Any Independent, no matter how highly motivated personally, is finally about what Americans call pork-barrel politics.
And if they do succeed in securing a pork barrel for their local supporters, it will be at the expense of equally deserving poor devils.
The proof that principled Independents feel both impotent and somewhat irrelevant is shown by them coming together in groups like the Independent Alliance and Rural Independents.
But the 10 principles of the Independent Alliance -including Oireachtas reform, prioritising small business, remaining in the EU - are also supported by most parties.
These platitudinous principles are only tying pork barrels together - and that flimsy structure can fall apart at any time.
Take John Halligan's call to restore a cardiac unit in Waterford Hospital. Yes, a most worthy cause.
But is it any more worthy or pressing than health problems in other parts of the country?
Call it a cardiac unit if you wish, but politically it is still a pork barrel.
Last week, most of the Independents went around privately whispering they preferred Micheal Martin while keeping their Kenny pork-barrel options wide open.
But when Martin finally called on them to perform or get off the pot, they put a puss on them while a mawkish media murmured 'poor dears'.
At the risk of getting the same sulky response, I am going to give the Independents a fair warning.
Time to stop grandstanding and get behind the only deal possible now that Fianna Fail has flushed out the fence-sitters.
That deal is a minority Fine Gael government, led by Enda Kenny, backed by Labour, Greens, Social Democrats, responsible Independents and supported by Fianna Fail in opposition.

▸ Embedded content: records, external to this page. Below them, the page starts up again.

import Mathlib.Analysis.Complex.OperatorNorm
import Literature.MathematicalPhysics.QuantumLattice.SchwartzTensor
import Literature.MathematicalPhysics.QuantumLattice.SchwingerOSAxioms
import HarnessLib

/-!
# Real and imaginary parts of complex test functions

Trunk **T-AQFT** (topic `MathematicalPhysics/QuantumLattice`), families `constructive-qft`,
`crit-ising`; a small tools file for the decomposition of the bridge
`Literature.MathematicalPhysics.QuantumLattice.IsOSMeasure.exists_isOSFamily'` (measure-form OS axioms ⇒ distributional OS axioms).

The moments of a measure on `𝒮'(ℝ^d)` and the reflection-positivity axiom OS3 concern *real*
test functions, whereas the Schwinger functions are distributions on complex test functions of
several variables. This file provides the bookkeeping between the two:

* `Literature.MathematicalPhysics.QuantumLattice.reTest`, `Literature.MathematicalPhysics.QuantumLattice.imTest`: real and imaginary parts `𝓢(X, ℂ) →L[ℝ] 𝓢(X, ℝ)`
  (Mathlib `SchwartzMap.postcompCLM` of `Complex.reCLM` / `Complex.imCLM`), their supports
  (`tsupport_reTest_subset`, `tsupport_imTest_subset`);
* comparisons of Schwartz norms (`schwartzNorm` of `SchwingerOSAxioms`, OS II §2):
  `|re φ|_s, |im φ|_s ≤ |φ|_s` (`schwartzNorm_ofRealTest_reTest_le`,
  `schwartzNorm_ofRealTest_imTest_le`), the real seminorms of `f` are those of its
  complexification (`seminorm_le_seminorm_ofRealTest`, `sup_seminorm_le_schwartzNorm`),
  homogeneity `|r f|_s = |r| |f|_s` and `|f|_s = 0 ⇒ f = 0`;
* the expansion of a tensor product of complex one-point functions into `2ⁿ` tensor products of
  real ones, `φ₁ ⊗ ⋯ ⊗ φₙ = ∑_{t ⊆ [n]} i^{n-|t|} ⊗ᵢ ψᵗᵢ`, `ψᵗᵢ ∈ {re φᵢ, im φᵢ}`
  (`eq_sum_tensorFin_reIm`, from `∏ᵢ (aᵢ + bᵢ) = ∑_t ∏_{i∈t} aᵢ ∏_{i∉t} bᵢ`, `Finset.prod_add`).

All statements are elementary. [folklore]

## Mathlib

Used: `SchwartzMap.postcompCLM`, `Complex.reCLM_norm`, `Complex.imCLM_norm`,
`Complex.ofRealCLM_norm`, `Complex.ofRealLI`, `ContinuousLinearMap.iteratedFDeriv_comp_left`,
`LinearIsometry.norm_compContinuousMultilinearMap`, `Seminorm.finset_sup_apply_le`,
`Finset.prod_add`, `Finset.prod_ite`. Searched and absent at the pin: real/imaginary part maps on
`SchwartzMap` (`reCLM`/`imCLM` with `SchwartzMap`: no hits).
-/

open scoped SchwartzMap ComplexConjugate
open Complex

noncomputable section

namespace Literature.MathematicalPhysics.QuantumLattice

section ReIm

variable {X : Type*} [NormedAddCommGroup X] [NormedSpace ℝ X]

/-- The real part `x ↦ re (φ x)` of a complex test function, as a real test function
(`SchwartzMap.postcompCLM Complex.reCLM`). [folklore] -/
def reTest : 𝓢(X, ℂ) →L[ℝ] 𝓢(X, ℝ) :=
  SchwartzMap.postcompCLM Complex.reCLM

/-- The imaginary part `x ↦ im (φ x)` of a complex test function, as a real test function
(`SchwartzMap.postcompCLM Complex.imCLM`). [folklore] -/
def imTest : 𝓢(X, ℂ) →L[ℝ] 𝓢(X, ℝ) :=
  SchwartzMap.postcompCLM Complex.imCLM

/-- `reTest φ x = re (φ x)`. [folklore] -/
@[simp]
theorem reTest_apply (φ : 𝓢(X, ℂ)) (x : X) : reTest φ x = (φ x).re := rfl

/-- `imTest φ x = im (φ x)`. [folklore] -/
@[simp]
theorem imTest_apply (φ : 𝓢(X, ℂ)) (x : X) : imTest φ x = (φ x).im := rfl

/-- The real part is supported inside the support of the function. [folklore] -/
theorem tsupport_reTest_subset (φ : 𝓢(X, ℂ)) :
    tsupport (reTest φ : X → ℝ) ⊆ tsupport (φ : X → ℂ) :=
  tsupport_comp_subset (g := fun z : ℂ => z.re) Complex.zero_re _

/-- The imaginary part is supported inside the support of the function. [folklore] -/
theorem tsupport_imTest_subset (φ : 𝓢(X, ℂ)) :
    tsupport (imTest φ : X → ℝ) ⊆ tsupport (φ : X → ℂ) :=
  tsupport_comp_subset (g := fun z : ℂ => z.im) Complex.zero_im _

/-- A complex test function is recovered from its real and imaginary parts:
`φ x = re φ x + i im φ x`. [folklore] -/
theorem reTest_add_imTest_mul_I (φ : 𝓢(X, ℂ)) (x : X) :
    ((reTest φ x : ℝ) : ℂ) + ((imTest φ x : ℝ) : ℂ) * I = φ x := by
  simp [Complex.re_add_im]

/-- Postcomposition with a real-linear map `L : ℂ → ℂ` of operator norm `≤ 1` does not increase
the Schwartz seminorms. [folklore] -/
theorem seminorm_postcomp_le_of_norm_le_one (L : ℂ →L[ℝ] ℂ) (hL : ‖L‖ ≤ 1) (φ : 𝓢(X, ℂ))
    (G : 𝓢(X, ℂ)) (hG : ∀ x, G x = L (φ x)) (a b : ℕ) :
    SchwartzMap.seminorm ℂ a b G ≤ SchwartzMap.seminorm ℂ a b φ := by
  refine SchwartzMap.seminorm_le_bound ℂ a b G (apply_nonneg _ _) fun x => ?_
  have hfun : (G : X → ℂ) = L ∘ φ := funext hG
  have hD : iteratedFDeriv ℝ b (G : X → ℂ) x = L.compContinuousMultilinearMap (iteratedFDeriv ℝ b φ x) := by
    rw [hfun]
    exact L.iteratedFDeriv_comp_left ((φ.smooth ⊤).contDiffAt) (i := b) (mod_cast le_top)
  calc ‖x‖ ^ a * ‖iteratedFDeriv ℝ b (G : X → ℂ) x‖
      = ‖x‖ ^ a * ‖L.compContinuousMultilinearMap (iteratedFDeriv ℝ b φ x)‖ := by rw [hD]
    _ ≤ ‖x‖ ^ a * (‖L‖ * ‖iteratedFDeriv ℝ b φ x‖) := by
        gcongr
        exact L.norm_compContinuousMultilinearMap_le _
    _ ≤ ‖x‖ ^ a * (1 * ‖iteratedFDeriv ℝ b φ x‖) := by gcongr
    _ = ‖x‖ ^ a * ‖iteratedFDeriv ℝ b φ x‖ := by rw [one_mul]
    _ ≤ SchwartzMap.seminorm ℂ a b φ := SchwartzMap.le_seminorm ℂ a b φ x

/-- The Schwartz norms of (the complexification of) the real part are bounded by those of the
function: `|re φ|_s ≤ |φ|_s`. [folklore] -/
theorem schwartzNorm_ofRealTest_reTest_le (s : ℕ) (φ : 𝓢(X, ℂ)) :
    schwartzNorm s (ofRealTest (reTest φ)) ≤ schwartzNorm s φ := by
  refine Seminorm.finset_sup_apply_le (schwartzNorm_nonneg s φ) fun i hi => ?_
  obtain ⟨ha, hb⟩ : i.1 ≤ s ∧ i.2 ≤ s := by simpa [Prod.le_def] using Finset.mem_Iic.1 hi
  rw [SchwartzMap.schwartzSeminormFamily_apply]
  refine (seminorm_postcomp_le_of_norm_le_one (Complex.ofRealCLM.comp Complex.reCLM) ?_ φ _
    (fun x => rfl) i.1 i.2).trans (seminorm_le_schwartzNorm ha hb φ)
  refine (ContinuousLinearMap.opNorm_comp_le _ _).trans ?_
  rw [Complex.ofRealCLM_norm, Complex.reCLM_norm, one_mul]

/-- The Schwartz norms of (the complexification of) the imaginary part are bounded by those of
the function: `|im φ|_s ≤ |φ|_s`. [folklore] -/
theorem schwartzNorm_ofRealTest_imTest_le (s : ℕ) (φ : 𝓢(X, ℂ)) :
    schwartzNorm s (ofRealTest (imTest φ)) ≤ schwartzNorm s φ := by
  refine Seminorm.finset_sup_apply_le (schwartzNorm_nonneg s φ) fun i hi => ?_
  obtain ⟨ha, hb⟩ : i.1 ≤ s ∧ i.2 ≤ s := by simpa [Prod.le_def] using Finset.mem_Iic.1 hi
  rw [SchwartzMap.schwartzSeminormFamily_apply]
  refine (seminorm_postcomp_le_of_norm_le_one (Complex.ofRealCLM.comp Complex.imCLM) ?_ φ _
    (fun x => rfl) i.1 i.2).trans (seminorm_le_schwartzNorm ha hb φ)
  refine (ContinuousLinearMap.opNorm_comp_le _ _).trans ?_
  rw [Complex.ofRealCLM_norm, Complex.imCLM_norm, one_mul]

/-- The real Schwartz seminorms of a real test function agree with (are bounded by) the complex
seminorms of its complexification (`ofReal` is an isometry). [folklore] -/
theorem seminorm_le_seminorm_ofRealTest (a b : ℕ) (f : 𝓢(X, ℝ)) :
    SchwartzMap.seminorm ℝ a b f ≤ SchwartzMap.seminorm ℂ a b (ofRealTest f) := by
  refine SchwartzMap.seminorm_le_bound ℝ a b f (apply_nonneg _ _) fun x => ?_
  have hfun : ((ofRealTest f : 𝓢(X, ℂ)) : X → ℂ) = Complex.ofRealLI.toContinuousLinearMap ∘ f := rfl
  have hD : iteratedFDeriv ℝ b ((ofRealTest f : 𝓢(X, ℂ)) : X → ℂ) x =
      Complex.ofRealLI.toContinuousLinearMap.compContinuousMultilinearMap (iteratedFDeriv ℝ b f x) := by
    rw [hfun]
    exact Complex.ofRealLI.toContinuousLinearMap.iteratedFDeriv_comp_left ((f.smooth ⊤).contDiffAt)
      (i := b) (mod_cast le_top)
  have hnorm : ‖iteratedFDeriv ℝ b f x‖ = ‖iteratedFDeriv ℝ b ((ofRealTest f : 𝓢(X, ℂ)) : X → ℂ) x‖ := by
    rw [hD, LinearIsometry.norm_compContinuousMultilinearMap]
  rw [hnorm]
  exact SchwartzMap.le_seminorm ℂ a b _ x

/-- The finite family of real seminorms `sup_{a ≤ k} ‖·‖_{a,0}` controlling `Lᵖ` norms
(Mathlib `SchwartzMap.eLpNorm_le_seminorm`) is bounded by the Schwartz norm `|·|_k` of the
complexification. [folklore] -/
theorem sup_seminorm_le_schwartzNorm (k : ℕ) (f : 𝓢(X, ℝ)) :
    (Finset.Iic (k, 0)).sup (schwartzSeminormFamily ℝ X ℝ) f ≤ schwartzNorm k (ofRealTest f) := by
  refine Seminorm.finset_sup_apply_le (schwartzNorm_nonneg k _) fun i hi => ?_
  obtain ⟨ha, hb⟩ : i.1 ≤ k ∧ i.2 ≤ 0 := by simpa [Prod.le_def] using Finset.mem_Iic.1 hi
  rw [SchwartzMap.schwartzSeminormFamily_apply]
  exact (seminorm_le_seminorm_ofRealTest i.1 i.2 f).trans
    (seminorm_le_schwartzNorm ha (hb.trans (Nat.zero_le k)) _)

/-- Homogeneity of the Schwartz norms under real scalars: `|r f|_s = |r| |f|_s`. [folklore] -/
theorem schwartzNorm_ofRealTest_smul (s : ℕ) (r : ℝ) (f : 𝓢(X, ℝ)) :
    schwartzNorm s (ofRealTest (r • f)) = |r| * schwartzNorm s (ofRealTest f) := by
  have h : ofRealTest (r • f) = (r : ℂ) • ofRealTest f := by
    ext x
    simp [smul_apply]
  rw [h]
  unfold schwartzNorm
  rw [map_smul_eq_mul, Complex.norm_real, Real.norm_eq_abs]

/-- A real test function all of whose Schwartz norms `|f|_s` vanish is zero (already `|f|_s ≥
sup |f|`). [folklore] -/
theorem eq_zero_of_schwartzNorm_ofRealTest_eq_zero {s : ℕ} {f : 𝓢(X, ℝ)}
    (h : schwartzNorm s (ofRealTest f) = 0) : f = 0 := by
  ext x
  have hx := norm_le_schwartzNorm s (ofRealTest f) x
  rw [h, ofRealTest_apply, Complex.norm_real, norm_le_zero_iff] at hx
  simpa using hx

end ReIm

/-! ### Complex tensor products as combinations of real ones -/

section Expansion

/-- Expansion of a complex tensor product into real ones: if `F = φ₁ ⊗ ⋯ ⊗ φₙ` then
`F = ∑_{t ⊆ [n]} i^{n - |t|} ⊗ᵢ ψᵗᵢ` with `ψᵗᵢ = re φᵢ` for `i ∈ t` and `im φᵢ` otherwise
(`∏ᵢ (aᵢ + i bᵢ) = ∑_t ∏_{i∈t} aᵢ ∏_{i∉t} i bᵢ`, `Finset.prod_add`). [folklore] -/
theorem eq_sum_tensorFin_reIm {E : Type*} [NormedAddCommGroup E] [NormedSpace ℝ E] {n : ℕ}
    (φ : Fin n → 𝓢(E, ℂ)) (F : 𝓢((Fin n → E), ℂ)) (hF : IsTensorOf F φ) :
    F = ∑ t : Finset (Fin n), (I ^ (n - t.card)) •
      SchwartzMap.tensorFin n (fun i => ofRealTest (if i ∈ t then reTest (φ i) else imTest (φ i))) := by
  ext x
  rw [hF x]
  have hφ : ∀ i, φ i (x i) = ((reTest (φ i) (x i) : ℝ) : ℂ) + ((imTest (φ i) (x i) : ℝ) : ℂ) * I := by
    intro i
    simp [Complex.re_add_im]
  simp_rw [hφ]
  rw [Finset.prod_add]
  rw [show (∑ t : Finset (Fin n), (I ^ (n - t.card)) •
      SchwartzMap.tensorFin n (fun i => ofRealTest (if i ∈ t then reTest (φ i) else imTest (φ i)))) x
      = ∑ t : Finset (Fin n), ((I ^ (n - t.card)) •
      SchwartzMap.tensorFin n (fun i => ofRealTest (if i ∈ t then reTest (φ i) else imTest (φ i)))) x
      from sum_apply _ _ _ |>.trans (by rfl)]
  rw [Finset.powerset_univ]
  refine Finset.sum_congr rfl fun t _ => ?_
  rw [smul_apply, smul_eq_mul, SchwartzMap.tensorFin_apply]
  have hsplit : ∏ i, (ofRealTest (if i ∈ t then reTest (φ i) else imTest (φ i))) (x i) =
      (∏ i ∈ t, ((reTest (φ i) (x i) : ℝ) : ℂ)) * ∏ i ∈ Finset.univ \ t, ((imTest (φ i) (x i) : ℝ) : ℂ) := by
    have h := Finset.prod_ite (s := (Finset.univ : Finset (Fin n))) (p := fun i => i ∈ t)
      (f := fun i => ((reTest (φ i) (x i) : ℝ) : ℂ)) (g := fun i => ((imTest (φ i) (x i) : ℝ) : ℂ))
    simp only [Finset.filter_not, Finset.filter_mem_eq_inter, Finset.univ_inter] at h
    rw [← h]
    refine Finset.prod_congr rfl fun i _ => ?_
    split_ifs <;> simp
  rw [hsplit]
  have hI : ∏ i ∈ Finset.univ \ t, ((imTest (φ i) (x i) : ℝ) : ℂ) * I =
      (∏ i ∈ Finset.univ \ t, ((imTest (φ i) (x i) : ℝ) : ℂ)) * I ^ (n - t.card) := by
    rw [Finset.prod_mul_distrib, Finset.prod_const, Finset.card_univ_sdiff, Fintype.card_fin]
  rw [hI]
  ring

end Expansion

end Literature.MathematicalPhysics.QuantumLattice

But any further calls for Cabinet posts from the likes of Finian McGrath and I guarantee a lot of Independents will go down at the next general election.
How do I know? First, because I spend my days shooting the breeze with members of the public, not the media.
Second, because Joe Duffy's Liveline last Friday carried the first public carpings about Independents - but not the last.
Finally, because a few hours later Oliver Callan sent up their chieftains corrosively.
Strong straws in the wind. Take heed.